Per colmare il GAP, occorrerà dunque che gli Stati prendano altri e ancor più ambiziosi impegni, e che una parte della riduzione sia operata dai, anche qua come avevo detto, attori subnazionali. Le Regioni (l’Emilia Romagna per esempio ha aderito ad UNDER2MOU, su cui si sono svolti vari side events), le città (Modena aderisce al “Patto dei Sindaci”), ma anche le imprese, le comunità locali e i singoli cittadini.

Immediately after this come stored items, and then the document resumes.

/-!
# Crux `CubicForrelation.NearExactIsExact` (stmt-QuantumAdvantage-14043) — E1280-even, R4 branch, descendant `0` (`HZ`), hyperplane case:
  the DATA OF THE LEAF (the cubic form in the shape `d = ỹ∧ω + a∧(Ξ + Σ v_t∧M_t)`)

Certificate seat `b2b-cforr-cert` (gen 43).  HONEST FRAMING: kernel-checked bookkeeping (standard axioms).  In the adapted R4 frame with
`t̄₇ = 0`, suppose the forms of the cells satisfy `β_v = α(v)·Ξ` for a six-point-type affine `α = e ⊕ Σ vₜeₜ` (`e = e₀e₁ ⊕ e₂e₃`) and the
cells of `Z₁₀ ∩ {α = 0}` vanish identically (R4-PARTNER §4, `w = 3`, `z′ = 6`).  Then (`tq0_leaf_data`) the cubic form `d` of `κ` has
`d(v_t, z_j, z_k) = a_t Ξ_{jk}` (`a` = linear part of `α`, nonzero) and `d(v_t, v_{t'}, z_j) = ω_{tt'} E_j + a_t M_{t'j} + a_{t'} M_{tj}`
(`ω = v₀v₁ + v₂v₃`): the first differences `v ↦ f_v(e_j) ⊕ f_v(0)` are quadratics vanishing on the six zero cells, so their quadratic parts lie
in `Π_Z = {ε·ω + a∧m}` (E1280-HANDPROOFS §2.4 (i); …CubicFormR4ZPolar).  These are exactly the hypotheses of the leaf statement consumed by
…CubicFormR4ZReduce.  Nothing about `θ₁₂`; NOT summit progress.

References: this seat lineage (g39 HANDPROOFS §2.4 (i), g43 LEAN-GEN43).  Axioms: the standard three.
-/

set_option linter.dupNamespace false -- D-0017: single-problem summit ⇒ `QuantumAdvantage.QuantumAdvantage` by design

namespace Summit.QuantumAdvantage.QuantumAdvantage.Theorems.CubicForrelation.NearExactIsExact

open Finset
open Literature.Computability.QuantumComplexity
open Literature.Computability.QuantumComplexity.BuzetChailloux (bxor zeroVec bxor_comm bxor_self bxor_zeroVec zeroVec_bxor
  bxor_bxor_cancel_left)
set_option maxHeartbeats 1000000 in
/-- **`n(A, a) ≤ l'ᵖ μ_a`**: with the cone condition on the tube `U ∋ a`, properness over the
base, the cylinder masses `k (q+1)! 2^{q+1} c` and the radial mass identity of
`exists_lelong_data`, the Lelong limit satisfies `Λ ≤ l'^{q+1} k c(2(q+1))` for every `l' > 1`
(comparison with `u = m₁(w₁, l' ŵ₂ - c')`, `w₁` radial at scale `ρ₂`, `ŵ₂` cylindrical at scale
`ρ₂`, over the tube piece `U ∩ ℓ⁻¹ B(ℓ a, ρ₁)`, `ρ₂ = ρ₁ e^{-X}` with `(l' - 1) X` large).
[cite: Chirka1989, §15.1 Prop. 2] -/
theorem lelong_le_mul_sheets {A : Set Ω} (hA : HasPureDim 𝓘(ℂ, V) A (q + 1)) {a : V} {U : Set V}
    (haU : a ∈ U) (hUo : IsOpen U) (hUΩ : U ⊆ (Ω : Set V)) (ℓ : V →L[ℂ] K) {C₀ : ℝ} (hC₀ : 1 ≤ C₀)
    (hcone : ∀ z ∈ (ofSet A hA).carrier ∩ U, ‖z - a‖ ≤ C₀ * ‖ℓ z - ℓ a‖) {ε₀ : ℝ} (hε₀ : 0 < ε₀)
    (hproper : ∀ ρ', 0 < ρ' → ρ' < ε₀ → ∃ Kc : Set V, IsCompact Kc ∧ Kc ⊆ U ∧
      (ofSet A hA).carrier ∩ U ∩ ℓ ⁻¹' closedBall (ℓ a) ρ' ⊆ Kc)
    {k : ℕ} (hcyl : ∀ ρ₁, 0 < ρ₁ → ρ₁ < ε₀ → ∀ (h : ℝ → ℝ) (s e : ℝ), IsProfileTransition h s e →
      s + e ≤ Real.log ρ₁ - 1 →
      IntegrableOn (fun z => (ddcForm (fun y => radialWeight h s e (ℓ a) (ℓ y)) z).twoPow (q + 1)
        ((ofSet A hA).orientationFrame z)) ((ofSet A hA).carrier ∩ U ∩ ℓ ⁻¹' ball (ℓ a) ρ₁)
        (μHE[2 * (q + 1)] : Measure V) ∧
      ∫ z in (ofSet A hA).carrier ∩ U ∩ ℓ ⁻¹' ball (ℓ a) ρ₁,
        (ddcForm (fun y => radialWeight h s e (ℓ a) (ℓ y)) z).twoPow (q + 1) ((ofSet A hA).orientationFrame z)
        ∂(μHE[2 * (q + 1)] : Measure V) =
      k * (((q + 1).factorial : ℝ) * 2 ^ (q + 1) * (unitBallVolume (2 * (q + 1))).toReal))
    {ρ : ℝ} (hρ : 0 < ρ) {Λ : ℝ≥0∞}
    (hdata : ∀ ρ' ∈ Ioc 0 ρ, ∀ (h : ℝ → ℝ) (s e : ℝ), IsProfileTransition h s e → s + e ≤ Real.log ρ' - 1 →
      ENNReal.ofReal ((((q + 1).factorial : ℝ) * 2 ^ (q + 1))⁻¹ *
        ∫ z in (ofSet A hA).carrier ∩ ball a ρ',
          (ddcForm (radialWeight h s e a) z).twoPow (q + 1) ((ofSet A hA).orientationFrame z)
          ∂(μHE[2 * (q + 1)] : Measure V)) = (ofSet A hA).lelongW a ρ' + Λ)
    {l' : ℝ} (hl' : 1 < l') :
    Λ ≤ ENNReal.ofReal (l' ^ (q + 1) * k * (unitBallVolume (2 * (q + 1))).toReal) := by
  set T := ofSet A hA with hT
  set b : K := ℓ a with hb
  set cq : ℝ := ((q + 1).factorial : ℝ) * 2 ^ (q + 1) with hcq
  set cK : ℝ := (unitBallVolume (2 * (q + 1))).toReal with hcK
  have hcq_pos : 0 < cq := by positivity
  have hl'0 : 0 < l' := by linarith
  have hl'1 : 0 < l' - 1 := by linarith
  have hC₀pos : 0 < C₀ := by linarith
  -- constants (kept opaque)
  obtain ⟨Cℓ, hCℓ⟩ : ∃ C : ℝ, C = max ‖ℓ‖ 1 := ⟨_, rfl⟩
  have hCℓ1 : 1 ≤ Cℓ := by rw [hCℓ]; exact le_max_right _ _
  have hCℓpos : 0 < Cℓ := by linarith
  have hℓle : ‖ℓ‖ ≤ Cℓ := by rw [hCℓ]; exact le_max_left _ _
  obtain ⟨δU, hδU, hballU⟩ := Metric.isOpen_iff.1 hUo a haU
  obtain ⟨ρ₁, hρ₁⟩ : ∃ r : ℝ, r = min (ε₀ / 2) (min ρ δU) := ⟨_, rfl⟩
  have hρ₁pos : 0 < ρ₁ := by rw [hρ₁]; positivity
  have hρ₁ε : ρ₁ < ε₀ := by rw [hρ₁]; exact (min_le_left _ _).trans_lt (by linarith)
  have hρ₁ρ : ρ₁ ≤ ρ := by rw [hρ₁]; exact (min_le_right _ _).trans (min_le_left _ _)
  have hρ₁δ : ρ₁ ≤ δU := by rw [hρ₁]; exact (min_le_right _ _).trans (min_le_right _ _)
  have hlog3C : 0 ≤ Real.log (3 * Cℓ) := Real.log_nonneg (by linarith)
  have hlogC : 0 ≤ Real.log Cℓ := Real.log_nonneg hCℓ1
  have hlogC₀ : 0 ≤ Real.log C₀ := Real.log_nonneg hC₀
  obtain ⟨B, hB⟩ : ∃ x : ℝ, x = l' * Real.log (3 * Cℓ) + 2 * l' + Real.log C₀ + 6 := ⟨_, rfl⟩
  have hlB : l' * Real.log (3 * Cℓ) ≥ 0 := by positivity
  have hB0 : 0 ≤ B := by rw [hB]; positivity
  obtain ⟨X, hX⟩ : ∃ x : ℝ, x = B / (l' - 1) + 1 := ⟨_, rfl⟩
  have hXB : l' * X = X + B + (l' - 1) := by
    have : (l' - 1) * X = B + (l' - 1) := by rw [hX]; field_simp
    linarith
  have hXlog : Real.log (3 * Cℓ) + 1 ≤ X := by
    have h1 : (l' - 1) * Real.log (3 * Cℓ) ≤ l' * Real.log (3 * Cℓ) :=
      mul_le_mul_of_nonneg_right (by linarith) hlog3C
    have h2 : Real.log (3 * Cℓ) ≤ B / (l' - 1) := by
      rw [le_div_iff₀ hl'1, hB]; linarith
    rw [hX]; linarith
  have hXpos : 0 < X := by linarith
  obtain ⟨ρ₂, hρ₂⟩ : ∃ r : ℝ, r = ρ₁ * Real.exp (-X) := ⟨_, rfl⟩
  have hρ₂pos : 0 < ρ₂ := by rw [hρ₂]; exact mul_pos hρ₁pos (Real.exp_pos _)
  have hexp_le : Real.exp (-X) ≤ (3 * Cℓ * Real.exp 1)⁻¹ := by
    rw [← Real.exp_log (by positivity : 0 < 3 * Cℓ * Real.exp 1), ← Real.exp_neg, Real.exp_le_exp,
      Real.log_mul (by positivity) (Real.exp_pos 1).ne', Real.log_exp]
    linarith
  have hCρ₂ : Cℓ * ρ₂ < ρ₁ := by
    have he : (2 : ℝ) ≤ Real.exp 1 := by linarith [Real.add_one_le_exp (1 : ℝ)]
    have h1 : Cℓ * ρ₂ ≤ ρ₁ * (3 * Real.exp 1)⁻¹ := by
      rw [hρ₂]
      calc Cℓ * (ρ₁ * Real.exp (-X)) ≤ Cℓ * (ρ₁ * (3 * Cℓ * Real.exp 1)⁻¹) := by gcongr
        _ = ρ₁ * (3 * Real.exp 1)⁻¹ := by field_simp
    have h2 : ρ₁ * (3 * Real.exp 1)⁻¹ < ρ₁ := by
      rw [← div_eq_mul_inv]; exact div_lt_self hρ₁pos (by linarith)
    linarith
  have hρ₂ρ₁ : ρ₂ < ρ₁ := (le_mul_of_one_le_left hρ₂pos.le hCℓ1).trans_lt hCρ₂
  have hρ₂ρ : ρ₂ ≤ ρ := hρ₂ρ₁.le.trans hρ₁ρ
  have hlogρ₂ : Real.log ρ₂ = Real.log ρ₁ - X := by
    rw [hρ₂, Real.log_mul hρ₁pos.ne' (Real.exp_pos _).ne', Real.log_exp]; ring
  -- profiles at scale `ρ₂`
  obtain ⟨s₀, hs₀⟩ : ∃ x : ℝ, x = Real.log ρ₂ - 2 := ⟨_, rfl⟩
  have hs₀ρ₂ : s₀ + 1 ≤ Real.log ρ₂ - 1 := by rw [hs₀]; linarith
  have hs₀ρ₁ : s₀ + 1 ≤ Real.log ρ₁ - 1 := by
    have := Real.log_le_log hρ₂pos hρ₂ρ₁.le; rw [hs₀]; linarith
  obtain ⟨h₁, hh₁⟩ := exists_isProfileTransition s₀ one_pos
  -- the weights (kept opaque)
  obtain ⟨c', hc'⟩ : ∃ x : ℝ, x = l' * (Real.log Cℓ + 3) + 2 := ⟨_, rfl⟩
  have hlC3 : 0 ≤ l' * (Real.log Cℓ + 3) := by positivity
  obtain ⟨w₁, hw₁⟩ : ∃ f : V → ℝ, f = radialWeight h₁ s₀ 1 a := ⟨_, rfl⟩
  obtain ⟨w₂, hw₂⟩ : ∃ f : V → ℝ, f = fun y => radialWeight h₁ s₀ 1 b (ℓ y) := ⟨_, rfl⟩
  obtain ⟨A₁, hA₁⟩ : ∃ f : V → ℝ, f = fun y => 1 * radialWeight h₁ s₀ 1 a y + 0 := ⟨_, rfl⟩
  obtain ⟨Lo, hLo⟩ : ∃ f : V → ℝ, f = fun y => l' * radialWeight h₁ s₀ 1 b (ℓ y) + -c' := ⟨_, rfl⟩
  obtain ⟨u, hu⟩ : ∃ f : V → ℝ, f = fun y => smoothMax 1 (A₁ y) (Lo y) := ⟨_, rfl⟩
  have hA₁w₁ : A₁ = w₁ := by rw [hA₁, hw₁]; funext y; ring
  have hLow₂ : ∀ y, Lo y = l' * w₂ y + -c' := fun y => by rw [hLo, hw₂]
  have hw₁s : ContDiff ℝ ∞ w₁ := by rw [hw₁]; exact hh₁.contDiff_radialWeight a
  have hw₂s : ContDiff ℝ ∞ w₂ := by rw [hw₂]; exact hh₁.contDiff_radialWeight_comp ℓ b
  have hA₁s : ContDiff ℝ ∞ A₁ := by rw [hA₁w₁]; exact hw₁s
  have hLos : ContDiff ℝ ∞ Lo := by
    rw [show Lo = fun y => l' * w₂ y + -c' from funext hLow₂]
    exact (contDiff_const.mul hw₂s).add contDiff_const
  have hus : ContDiff ℝ ∞ u := by rw [hu]; exact (contDiff_smoothMax (η := 1)).comp (hA₁s.prodMk hLos)
  -- value bounds
  have hlog_norm_sq : ∀ x : ℝ, Real.log (x ^ 2) / 2 = Real.log x := fun x => by
    rw [Real.log_pow]; push_cast; ring
  have hw₁0 : ∀ z, 0 ≤ w₁ z := fun z => by rw [hw₁]; exact hh₁.profileWeight_nonneg _
  have hw₁le : ∀ z, w₁ z ≤ max 0 (Real.log ‖z - a‖ - s₀ - 1) + 2 := fun z => by
    have := hh₁.profileWeight_le (‖z - a‖ ^ 2)
    rw [hlog_norm_sq] at this
    rw [hw₁, radialWeight]; linarith
  have hw₂le : ∀ z, w₂ z ≤ max 0 (Real.log ‖ℓ z - b‖ - s₀ - 1) + 2 := fun z => by
    have := hh₁.profileWeight_le (‖ℓ z - b‖ ^ 2)
    rw [hlog_norm_sq] at this
    rw [hw₂]; simp only [radialWeight]; linarith
  have hw₂ge : ∀ z, ℓ z ≠ b → Real.log ‖ℓ z - b‖ - s₀ - 1 ≤ w₂ z := fun z hz => by
    have hpos : 0 < ‖ℓ z - b‖ ^ 2 := pow_pos (norm_pos_iff.2 (sub_ne_zero.2 hz)) 2
    have := hh₁.profileWeight_ge hpos
    rw [hlog_norm_sq] at this
    rw [hw₂]; simp only [radialWeight]; linarith
  have hℓza : ∀ z, ‖ℓ z - b‖ ≤ Cℓ * ‖z - a‖ := fun z => by
    rw [hb, ← map_sub]
    exact (ℓ.le_opNorm _).trans (mul_le_mul_of_nonneg_right hℓle (norm_nonneg _))
  have hw₁a : ∀ z, z = a → w₁ z = 0 := fun z hz => by
    rw [hw₁, radialWeight, hz, sub_self, norm_zero, zero_pow two_ne_zero]
    exact IsProfileTransition.profileWeight_of_nonpos le_rfl
  have hw₂b : ∀ z, ℓ z = b → w₂ z = 0 := fun z hz => by
    rw [hw₂]
    simp only [radialWeight]
    rw [hz, sub_self, norm_zero, zero_pow two_ne_zero]
    exact IsProfileTransition.profileWeight_of_nonpos le_rfl
  -- (h2): on `B(a, ρ₂)`, `Lo ≤ -2`, hence `Lo + 1 < A₁`
  have hLo_ball : ∀ z ∈ ball a ρ₂, Lo z ≤ -2 := by
    intro z hz
    rw [mem_ball, dist_eq_norm] at hz
    rw [hLow₂]
    by_cases hzb : ℓ z = b
    · rw [hw₂b z hzb, mul_zero, zero_add, hc']; linarith
    · have h1 : Real.log ‖ℓ z - b‖ ≤ Real.log Cℓ + Real.log ρ₂ := by
        rw [← Real.log_mul hCℓpos.ne' hρ₂pos.ne']
        exact Real.log_le_log (norm_pos_iff.2 (sub_ne_zero.2 hzb))
          ((hℓza z).trans (mul_le_mul_of_nonneg_left hz.le hCℓpos.le))
      have hmax : max 0 (Real.log ‖ℓ z - b‖ - s₀ - 1) ≤ Real.log Cℓ + 1 :=
        max_le (by linarith) (by rw [hs₀]; linarith)
      have h2 : w₂ z ≤ Real.log Cℓ + 3 := (hw₂le z).trans (by linarith)
      have h3 : l' * w₂ z ≤ l' * (Real.log Cℓ + 3) := mul_le_mul_of_nonneg_left h2 hl'0.le
      rw [hc']; linarith
  have hin_lt : ∀ z ∈ ball a ρ₂, Lo z + 1 < A₁ z := fun z hz => by
    have := hLo_ball z hz; rw [hA₁w₁]; linarith [hw₁0 z]
  -- (h3): at carrier points of the tube with `ρ₁/3 < ‖ℓ z - b‖ < ρ₁`, `A₁ + 1 < Lo`
  have hout_lt : ∀ z ∈ T.carrier ∩ U, ρ₁ / 3 < ‖ℓ z - b‖ → ‖ℓ z - b‖ < ρ₁ → A₁ z + 1 < Lo z := by
    rintro z hz hzlo hzhi
    have hza : ‖z - a‖ ≤ C₀ * ρ₁ := (hcone z hz).trans (mul_le_mul_of_nonneg_left hzhi.le hC₀pos.le)
    have hposX : 0 ≤ Real.log C₀ + X + 3 := by positivity
    have hIn_le : A₁ z ≤ Real.log C₀ + X + 3 := by
      rw [hA₁w₁]
      by_cases hza0 : z = a
      · rw [hw₁a z hza0]; exact hposX
      · refine (hw₁le z).trans ?_
        have h1 : Real.log ‖z - a‖ ≤ Real.log C₀ + Real.log ρ₁ := by
          rw [← Real.log_mul hC₀pos.ne' hρ₁pos.ne']
          exact Real.log_le_log (norm_pos_iff.2 (sub_ne_zero.2 hza0)) hza
        have hmax : max 0 (Real.log ‖z - a‖ - s₀ - 1) ≤ Real.log C₀ + X + 1 :=
          max_le (by positivity) (by rw [hs₀, hlogρ₂]; linarith)
        linarith
    have hzb : ℓ z ≠ b := fun h => by
      rw [h, sub_self, norm_zero] at hzlo; linarith
    have hLo_ge : l' * X - l' * Real.log (3 * Cℓ) - 2 * l' - 2 ≤ Lo z := by
      have h1 : Real.log (ρ₁ / 3) ≤ Real.log ‖ℓ z - b‖ := Real.log_le_log (by positivity) hzlo.le
      rw [Real.log_div hρ₁pos.ne' (by norm_num)] at h1
      have h2 : Real.log ρ₁ - Real.log 3 - s₀ - 1 ≤ w₂ z := by linarith [hw₂ge z hzb]
      rw [hs₀, hlogρ₂] at h2
      have h3 : X - Real.log 3 + 1 ≤ w₂ z := by linarith
      have h4 : l' * (X - Real.log 3 + 1) ≤ l' * w₂ z := mul_le_mul_of_nonneg_left h3 hl'0.le
      rw [hLow₂, hc', Real.log_mul (by norm_num) hCℓpos.ne']
      nlinarith [h4]
    rw [hB] at hXB
    linarith
  -- the sets
  obtain ⟨U', hU'⟩ : ∃ W : Set V, W = U ∩ ℓ ⁻¹' ball b ρ₁ := ⟨_, rfl⟩
  have hU'o : IsOpen U' := by rw [hU']; exact hUo.inter (isOpen_ball.preimage ℓ.continuous)
  have hU'U : U' ⊆ U := by rw [hU']; exact inter_subset_left
  have hU'Ω : U' ⊆ (Ω : Set V) := hU'U.trans hUΩ
  have hU'mem : ∀ {z}, z ∈ U' ↔ z ∈ U ∧ ‖ℓ z - b‖ < ρ₁ := fun {z} => by
    rw [hU']; simp [dist_eq_norm]
  obtain ⟨Kc, hKc, hKcU, hKsub⟩ := hproper (ρ₁ / 3) (by positivity) (by linarith)
  obtain ⟨Kz, hKz⟩ : ∃ W : Set V, W = Kc ∩ ℓ ⁻¹' closedBall b (ρ₁ / 3) := ⟨_, rfl⟩
  have hKzc : IsCompact Kz := by rw [hKz]; exact hKc.inter_right (isClosed_closedBall.preimage ℓ.continuous)
  have hKzmem : ∀ {z}, z ∈ Kz ↔ z ∈ Kc ∧ ‖ℓ z - b‖ ≤ ρ₁ / 3 := fun {z} => by
    rw [hKz]; simp [dist_eq_norm]
  have hKzU' : Kz ⊆ U' := fun z hz => by
    rw [hKzmem] at hz; rw [hU'mem]; exact ⟨hKcU hz.1, by linarith [hz.2]⟩
  have hSU' : ball a ρ₂ ⊆ U' := fun z hz => by
    rw [hU'mem]
    refine ⟨hballU (ball_subset_ball (hρ₂ρ₁.le.trans hρ₁δ) hz), ?_⟩
    rw [mem_ball, dist_eq_norm] at hz
    calc ‖ℓ z - b‖ ≤ Cℓ * ‖z - a‖ := hℓza z
      _ ≤ Cℓ * ρ₂ := mul_le_mul_of_nonneg_left hz.le hCℓpos.le
      _ < ρ₁ := hCρ₂
  -- integrability over `reg A ∩ U'` (inside a compact subset of `U`)
  obtain ⟨Kc₁, hKc₁, hKc₁U, hK₁sub⟩ := hproper ρ₁ hρ₁pos hρ₁ε
  have hcarU' : T.carrier ∩ U' = T.carrier ∩ (U' ∩ Kc₁) := by
    apply Subset.antisymm _ (inter_subset_inter_right _ inter_subset_left)
    rintro z ⟨hzc, hzU'⟩
    have hz' := hU'mem.1 hzU'
    exact ⟨hzc, hzU', hK₁sub ⟨⟨hzc, hz'.1⟩, by
      show ℓ z ∈ closedBall b ρ₁; rw [mem_closedBall, dist_eq_norm]; exact hz'.2.le⟩⟩
  have hintU' : ∀ {w : V → ℝ}, ContDiff ℝ ∞ w →
      IntegrableOn (fun z => (ddcForm w z).twoPow (q + 1) (T.orientationFrame z)) (T.carrier ∩ U')
        (μHE[2 * (q + 1)] : Measure V) := fun hw => by
    rw [hcarU']
    exact T.integrableOn_twoPow_ddcForm_of_subset_compact hw hKc₁ (hKc₁U.trans hUΩ) inter_subset_right
      (hU'o.measurableSet.inter hKc₁.isClosed.measurableSet)
  -- the comparison inequality
  have hpsh : ∀ z ∈ T.carrier, 0 ≤ (ddcForm u z).twoPow (q + 1) (T.orientationFrame z) := by
    intro z hz
    rw [hu, hA₁, hLo]
    exact T.twoPow_ddcForm_smoothMax_nonneg hh₁ hh₁ a ℓ b zero_le_one hl'0.le 0 (-c') one_pos hz
  have hcomp := setIntegral_twoPow_ddcForm_le_of_comparison hA (u := u) (φi := w₁) (φo := Lo) hus hLos
    hU'o hU'Ω hKzc hKzU' hSU' measurableSet_ball hpsh
    (fun z hz => by
      have h := smoothMax_eventuallyEq_left one_pos hA₁s.continuous hLos.continuous (hin_lt z hz.2)
      rw [← hu, hA₁w₁] at h; exact h)
    (fun z hz hzK => by
      have hz' := hU'mem.1 hz.2
      have hlo : ρ₁ / 3 < ‖ℓ z - b‖ := by
        by_contra hle
        rw [not_lt] at hle
        refine hzK (hKzmem.2 ⟨hKsub ⟨⟨hz.1, hz'.1⟩, ?_⟩, hle⟩)
        show ℓ z ∈ closedBall b (ρ₁ / 3); rw [mem_closedBall, dist_eq_norm]; exact hle
      have h := smoothMax_eventuallyEq_right one_pos hA₁s.continuous hLos.continuous
        (hout_lt z ⟨hz.1, hz'.1⟩ hlo hz'.2)
      rw [← hu] at h; exact h)
    (hintU' hus) (hintU' hLos)
  -- evaluate the right-hand side: `l'^{q+1} · k cq cK`
  obtain ⟨-, hcylv⟩ := hcyl ρ₁ hρ₁pos hρ₁ε h₁ s₀ 1 hh₁ hs₀ρ₁
  have hRHS : ∫ z in T.carrier ∩ U', (ddcForm Lo z).twoPow (q + 1) (T.orientationFrame z)
      ∂(μHE[2 * (q + 1)] : Measure V) = l' ^ (q + 1) * (k * (cq * cK)) := by
    rw [← hcylv, hU', show (fun z => (ddcForm Lo z).twoPow (q + 1) (T.orientationFrame z)) =
        fun z => l' ^ (q + 1) * (ddcForm (fun y => radialWeight h₁ s₀ 1 b (ℓ y)) z).twoPow (q + 1)
          (T.orientationFrame z) from funext fun z => by
      rw [hLo]
      exact twoPow_ddcForm_const_mul_add_const_apply
        ((hh₁.contDiff_radialWeight_comp ℓ b).of_le (by norm_cast)) l' (-c') z (q + 1) _]
    rw [← inter_assoc]
    exact integral_const_mul (l' ^ (q + 1)) _
  -- evaluate the left-hand side through `exists_lelong_data`
  have hLHS := hdata ρ₂ ⟨hρ₂pos, hρ₂ρ⟩ h₁ s₀ 1 hh₁ hs₀ρ₂
  rw [← hw₁] at hLHS
  have hle : ENNReal.ofReal (cq⁻¹ * ∫ z in T.carrier ∩ ball a ρ₂, (ddcForm w₁ z).twoPow (q + 1)
      (T.orientationFrame z) ∂(μHE[2 * (q + 1)] : Measure V)) ≤
      ENNReal.ofReal (l' ^ (q + 1) * k * cK) := by
    refine ENNReal.ofReal_le_ofReal ?_
    calc cq⁻¹ * ∫ z in T.carrier ∩ ball a ρ₂, (ddcForm w₁ z).twoPow (q + 1) (T.orientationFrame z)
          ∂(μHE[2 * (q + 1)] : Measure V)
        ≤ cq⁻¹ * (l' ^ (q + 1) * (k * (cq * cK))) := by
          rw [← hRHS]; exact mul_le_mul_of_nonneg_left hcomp (inv_nonneg.2 hcq_pos.le)
      _ = l' ^ (q + 1) * k * cK := by field_simp
  calc Λ ≤ T.lelongW a ρ₂ + Λ := le_add_self
    _ = _ := hLHS.symm
    _ ≤ _ := hle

Stando al settore del sito su cui scrivo, le case e più in genere gli edifici residenziali (ma anche vale anche per quelli commerciali, pubblici, di servizi e altro) il segnale è chiaro. Il futuro è in edifici ad emissioni zero, o addirittura che producano meno energia di quanta ne consumano. E questo è ormai una realtà, in COP 21 c’erano vari esempi di questo, compreso un didattico modellino interattivo dove si potevano testare i consumi, le soluzioni energetiche e come gestire l’energia in una abitazione, dallo scaldarsi a illuminare, dagli elettrodomestici al cucinare. Si è svolto un intero “Building day”, giorno degli edifici, oltre che varie conferenze, anche pubbliche fuori COP 21 e side events. Vi è poi tutto il tema, fondamentale, dell’edilizia esistente, perché è da qui che vengono i consumi energetici attuali, ben il 40% dell’uso finale di energia dipende dagli edifici, e le emissioni, circa il 30% di quelle serra fra tutti i consumi residenziali. Basti pensare, al proposito, che in Italia il settore residenziale è l’unico, in controtendenza con gli altri settori, che vede un incremento delle emissioni serra rispetto al 1990. Italia ben presente a Parigi e col Ministro dell’Ambiente Galletti che ha sottolineato che al 2014 le emissioni, appunto, sono calate addirittura del 20% rispetto al 1990.
Dunque, ora non ci sono più dubbi: il futuro non è nei combustibili fossili ma in efficienza energetica e fonti rinnovabili.